Regarding the "franchise" theory, the court found that Diece-Lisa had not alleged any facts that suggested an "alter ego" relationship between the retail entities and the IP entities. While all were subsidiaries of the Walt Disney Company, there was no allegation that the various subsidiaries did not observe corporate formalities or that the IP entities controlled the day-to-day activities of the retail entities. Merely alleging the existence of a corporate relationship was not sufficient to rebut the presumption of institutional independence. For the "licensor" theory, Diece-Lisa had argued that DEI was subject to personal jurisdiction in Texas because as the owner and licensor of Disney intellectual properties DEI had directed and authorized licensees to use these properties in Texas. The Fifth Circuit observed that no other circuit had found specific personal jurisdiction based solely upon a licensor’s non-exclusive licenses to third parties selling products in the forum state and stated that it was joining the Federal Circuit in rejecting this theory. Something more is required, the Fifth Circuit instructed, and because Diece-Lisa had alleged no additional contacts with Texas, the court declined to find that courts in Texas had personal jurisdiction over the IP entities.

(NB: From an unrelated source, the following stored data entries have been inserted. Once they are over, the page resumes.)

/-!
# SHALLOW levels on the Kato stratum at `t = 0`: every Kurihara number at every cyclic level is divisible by
# `3^{∂⁽⁰⁾ − ord₃ #Ш(3)}` GRANTED cell n1011's (a′) inputs; crux `ShallowEqDeepAtTorsionFree` (item
# stmt-BirchSwinnertonDyer-19077) there FOLLOWS from crux `DeepUpperAtThree` (19076) on the row; the T0-TAM law from
# Kato's Tamagawa-exact reading — route W2 `KimAtThreeKolyvagin`, cell `bsd-addord`, seat kim3 gen 8

HONEST FRAMING. Theorems only (no definition, no named fact, no `sorry`); nothing asserted, nothing booked, no mark
moved; cruxes 19075/19076/19077 stay OPEN.  CONDITIONAL exactly as `KimAtThreeKolyvaginDeepLowerKatoStratumPartial.lean`:
[S24] Thm. 4.4 (1)(2) typed facts `hS24`/`hS24₂`, GZK, the Poitou–Tate families, ONE repaired dictionary port
`KatoKuriharaPortThreeAtWith₂ W 0 v₃ η D` (FLAG `K22-Thm3.13-PORT@3`, NOT in print at `3`); the last theorem also takes Kato's
Tamagawa-exact reading `Kato2004.rankZero_padicValNat_sha_add_padicValNat_tamagawa_le_of_additive_potGood_of_imageContainsSL2`
(the BC5 fact of the route, PUB reading) by name.

WHAT.  On a row {`3`-adic tower onto, ADDITIVE at `3` with `3 ∤ c₃`, `E(ℚ₃)[3] = 0`, datum `D` at the conductor with
`3 ∤ c_D` + period transfer, `ord(δ̃) = 0`}, write `a = ∂⁽⁰⁾(δ̃)`, `s = ord₃ #Ш(E/ℚ)(3)`:
* `natCast_le_kuriharaPartialInfty_of_ports` — **`a − s ≤ ∂^{(∞)}(δ̃)` (the ALL-LEVELS infimum)**: no cyclic level, however
  SHALLOW, carries a certificate of depth `≤ a − s` (Cor C-t at `t = 0` for every depth, prequel step (2), read through
  `coe_le_kuriharaDivIndex_iff`); the memo's Theorem A (iii) inequality `ord₃ δ_n ≥ e₀ + j₀` in kernel form on the stratum;
* `shallowEqDeep_conclusion_of_ports_of_deepUpper` — **crux 19077's conclusion `∂^{(∞)}_deep ≤ ∂^{(∞)}` for `D.f` FOLLOWS from
  crux 19076's conclusion on the row** (`s + d ≤ a` with `d = ∂^{(∞)}_deep` gives `d ≤ a − s ≤ ∂^{(∞)}`): on the `t = 0` Kato
  stratum the shallow = deep crux is not independent of the Kato-side crux, GRANTED the ports;
* `tamagawa_le_kuriharaPartialInfty_of_ports_of_kato2004TamagawaExact` / `kuriharaDivisibleAt_tamagawa_of_ports_of_kato…` —
  with Kato's Tamagawa-exact reading (`s + v₃(∏ c_ℓ) ≤ a` on pot-good rows, gen 6 p411884): **`v₃(∏_ℓ c_ℓ) ≤ ∂^{(∞)}(δ̃)`**,
  i.e. every `δ̃_n` at every cyclic level is divisible by `3^{min(depth, v₃ ∏ c_ℓ)}` — the pre-registered T0-TAM reading
  rule of gen 7 (HOME/kim3/p7test/README.md: «NO unit at ANY cyclic level when 3 ∣ ∏ c_ℓ») as a kernel theorem GRANTED
  the ports + Kato, no longer granted the cruxes (compare gen 7's
  `not_three_dvd_tamagawaProduct_of_unit_of_deepLower_of_shallowEqDeep_of_kato2004TamagawaExact`);
* `deepLower_newform_of_ports` — crux 19075's conclusion for EVERY newform `f` of `W` at an optimal datum's level (multiplicity
  one `IsNewformOf.unique`: `f = D.f`), the crux-shaped form of the prequel's `deepLower_optimal_of_ports`.
References: [Kim2025RefinedTNC] Thm 1.1; [Kim2022StructureSelmer] Thm. 1.9 (6), §1.5.1, Conj. 1.10; [Sakamoto2024] Thm. 4.4;
[Kato2004Asterisque] Thm. 14.5 (3), Prop. 14.16 (2); memo `run/shared/lean/pub/bsd-addord/kim3/KIM3-PROOF.md` §0 Thm A (iii), §16.
-/

set_option autoImplicit false
-- the Theorems namespace of a single-conjunct summit repeats the summit name by design (D-0017)
set_option linter.dupNamespace false

noncomputable section

open scoped Classical NumberField ContRepresentation
open Function Field NumberField IsDedekindDomain IsDedekindDomain.HeightOneSpectrum WeierstrassCurve
  CongruenceSubgroup
  Literature.NumberTheory.EllipticCurves Literature.NumberTheory.EllipticCurves.ModularForms
  Literature.NumberTheory.EllipticCurves.Rank1Residual
  Literature.NumberTheory.GaloisRepresentations
  Literature.NumberTheory.GaloisRepresentations.DiscreteGaloisModule Literature.NumberTheory.GaloisCohomology
  Rat.HeightOneSpectrum
  Summit.BirchSwinnertonDyer.Rank1Residual.GaloisImage
  Summit.BirchSwinnertonDyer.Rank1Residual.GaloisImage.Assembly
  Summit.BirchSwinnertonDyer.Rank1Residual.X4
  Summit.BirchSwinnertonDyer.BirchSwinnertonDyer.Theorems.KimAtThreeKolyvaginDeepUpperRung
  Summit.BirchSwinnertonDyer.BirchSwinnertonDyer.Theorems.KimAtThreeKolyvaginUnitLevelOneRungs
  Summit.BirchSwinnertonDyer.BirchSwinnertonDyer.Theorems.KimAtThreeKolyvaginCertificateDictionary
  Summit.BirchSwinnertonDyer.BirchSwinnertonDyer.Theorems.KimAtThreeKolyvaginDeepLowerOfCertificate
  Summit.BirchSwinnertonDyer.BirchSwinnertonDyer.Theorems.KimAtThreeKolyvaginDeepLowerKatoStratum
  Summit.BirchSwinnertonDyer.BirchSwinnertonDyer.Theorems.KimAtThreeKolyvaginDeepLowerKatoStratumPartial

namespace Summit.BirchSwinnertonDyer.BirchSwinnertonDyer.Theorems.KimAtThreeKolyvaginDeepLowerKatoStratumShallow

/-- **`∂⁽⁰⁾ − ord₃ #Ш(3) ≤ ∂^{(∞)}(δ̃)` — ALL levels, shallow included — on the `t = 0` Kato stratum, GRANTED n1011's (a′)
inputs.** Row: tower onto, additive `3` with `3 ∤ c₃`, `E(ℚ₃)[3] = 0`, datum `D` at the conductor, `3 ∤ c_D`, period transfer,
`ord(δ̃) = 0`, `∂⁽⁰⁾(δ̃) = a`. A cyclic level `n` with `ord δ̃_n < a − s` would carry an explicit `δ̃^{(k′)}_n(ψ) ≠ 0` with
`k′ ≤ a − s` and `n ∈ 𝒩_{k′}` (`coe_le_kuriharaDivIndex_iff`, `exists_kuriharaNumber_ne_zero_of_not_kuriharaDivisibleAt`); the
prequel's `exists_LOmega_padicValRat_le_of_towerSurj_with_depth_of_anyCertificate` at shallow depth `k′ − 1` and the reverse
bridge give `a ≤ s + k′ − 1`, a contradiction.  (Memo Thm A (iii): `ord₃ δ_n ≥ e₀ + j₀` at every level, kernel form on the
stratum.) [cite: Kim2025RefinedTNC, Thm 1.1] [cite: Kim2022StructureSelmer, Thm. 1.9 (6), §1.5.1] [cite: Sakamoto2024, Thm. 4.4 (p. 926)] -/
theorem natCast_le_kuriharaPartialInfty_of_ports
    (hS24 : Sakamoto2024.kolyvaginSystems_freeRankOne_zmod_three_pow)
    (hS24₂ : Sakamoto2024.kolyvaginSystems_idealOfBasis_eq_fittingIdeal_zmod_three_pow)
    (hGZK : rank_eq_analyticRank_of_analyticRank_le_one)
    (W : WeierstrassCurve ℚ) [W.IsElliptic] [W.IsGloballyMinimal]
    (hadd : haveI : Fact (Nat.Prime 3) := ⟨Nat.prime_three⟩; Addv W 3)
    (hc3 : ¬ 3 ∣ (W.baseChange ℚ_[3]).localTamagawaNumber ℤ_[3])
    (htower : ∀ m : ℕ, W.HasSurjectiveModNGaloisRep (3 ^ m : ℕ))
    (ht0 : Nat.card {Q : (W.baseChange ℚ_[3]).toAffine.Point // (3 : ℕ) • Q = 0} = 1)
    {N : ℕ} [NeZero N] (hN : N = W.conductorNorm ℤ) (D : ModularParametrizationData W N)
    (hcD : ¬ (3 : ℤ) ∣ D.maninConstant)
    (hper : ∃ u : ℚ, ‖(u : ℚ_[3])‖ = 1 ∧ W.realPeriodRat = u * plusPeriod D.f)
    (inv : LocalInvariants ℚ 3) (hperf : inv.IsPerfect) (hsum : inv.SumLocalTermEqZero)
    (hcompl : inv.SelmerComplement)
    (inv' : ∀ k' : ℕ, LocalInvariants ℚ (3 ^ (k' + 1))) (hperf' : ∀ k', (inv' k').IsPerfect)
    (hsum' : ∀ k', (inv' k').SumLocalTermEqZero) (hcompl' : ∀ k', (inv' k').SelmerComplement)
    (hinj' : ∀ k', ∀ v : HeightOneSpectrum (𝓞 ℚ), Injective (inv' k' (Sum.inr v)))
    (v₃ : HeightOneSpectrum (𝓞 ℚ)) (hv₃ : ((3 : ℕ) : 𝓞 ℚ) ∈ v₃.asIdeal)
    (η : (q : HeightOneSpectrum (𝓞 ℚ)) → (ZMod (Ideal.absNorm q.asIdeal))ˣ)
    (hη : ∀ q : HeightOneSpectrum (𝓞 ℚ), Subgroup.zpowers (η q) = ⊤)
    (hPort : KatoKuriharaPortThreeAtWith₂ W 0 v₃ η D)
    (hord : kuriharaVanishingOrder W 3 D.f = 0)
    {a : ℕ} (ha : kuriharaPartial W 3 D.f 0 = a) :
    ((a - padicValNat 3 (Nat.card (AddCommGroup.primaryComponent W.sha 3)) : ℕ) : ℕ∞) ≤
      kuriharaPartialInfty W 3 D.f := by
  haveI : Fact (Nat.Prime 3) := ⟨Nat.prime_three⟩
  set s := padicValNat 3 (Nat.card (AddCommGroup.primaryComponent W.sha 3)) with hs
  have hirr : W.HasIrreducibleModPGaloisRep 3 :=
    hasIrreducibleModPGaloisRep_of_hasSurjectiveModNGaloisRep W 3 (by simpa using htower 1)
  have h0 : ratPlusSymbol D.f 0 ≠ 0 :=
    ratPlusSymbol_zero_ne_zero_of_kuriharaVanishingOrder_eq_zero W 3 D.f hord
  have hL : W.entireLFunction 1 ≠ 0 :=
    D.isNewformOf.entireLFunction_one_ne_zero_of_ratPlusSymbol_zero_ne_zero h0
  -- unfold the all-levels infimum: every cyclic level `n` must have `a − s ≤ ord δ̃_n`
  refine le_iInf fun i => le_iInf fun n => le_iInf fun hn => le_iInf fun _ => ?_
  rw [coe_le_kuriharaDivIndex_iff]
  by_contra hcert
  obtain ⟨k', hk'1, hk'le, hk', ψ, hψ, hne⟩ :=
    exists_kuriharaNumber_ne_zero_of_not_kuriharaDivisibleAt W 3 D.f hcert
  haveI : NeZero n := ⟨hk'.ne_zero⟩
  have hn' : Kato.IsKolyvaginProduct W 3 (k' - 1 + 1) n := by rwa [Nat.sub_add_cancel hk'1]
  obtain ⟨q, hq, hle⟩ :=
    exists_LOmega_padicValRat_le_of_towerSurj_with_depth_of_anyCertificate hS24 hS24₂ hGZK W hadd hc3 htower
      ht0 hL D hcD hper inv hperf hsum hcompl inv' hperf' hsum' hcompl' hinj' v₃ hv₃ η hη hPort (k' - 1) n hn'
      (fun ℓ _ hℓ => hn.2 ℓ hℓ) (fun ℓ hℓ hℓN => (hk'.2 ℓ hℓ).not_dvd_conductorNorm (hN ▸ hℓN)) (j := k')
      (by omega) ψ hψ hne
  have hle' : padicValRat 3 q ≤ ((s + (k' - 1) : ℕ) : ℤ) := by push_cast at hle ⊢; linarith
  have h' := kuriharaPartial_zero_le_natCast_of_padicValRat_le W 3 D.f (by norm_num) hirr D.isNewformOf h0
    hper hq hle'
  rw [ha] at h'
  have h'' : a ≤ s + (k' - 1) := by exact_mod_cast h'
  omega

Abuse of discretion. The Fifth Circuit found that the district court had abused its discretion by vacating its order granting Diece-Lisa leave to file the third amended complaint. It noted that it had "repeatedly" held that a sua sponte dismissal without prior notice and hearing is unfair and requires reversal because the adverse party must be given the opportunity to respond. The appellate court observed that the district court apparently tried to resolve its new uncertainty about its jurisdiction by vacating the interlocutory order as a shortcut that avoided addressing the pending motions to dismiss. The district court must determine on remand whether it had personal jurisdiction over the 10 new defendants added by the third amended complaint and then rule upon the other motions that had been rendered moot by its vacatur. However, the district court had not abused its discretion by striking the fourth amended complaint because Diece-Lisa violated the order agreed upon by the parties and entered by the district court.
This case is No. 17-41268.
Attorneys: Richard L. Schwartz (Whitaker Chalk Swindle & Schwartz, PLLC) for Diece-Lisa Industries, Inc. Robert N. Klieger (Hueston Hennigan, LLP) and Roy W. Hardin (Locke Lord, LLP) for Disney Enterprises, Inc. and Disney Consumer Products, Inc.
Companies: Diece-Lisa Industries, Inc.; Disney Enterprises, Inc.; Disney Consumer Products, Inc.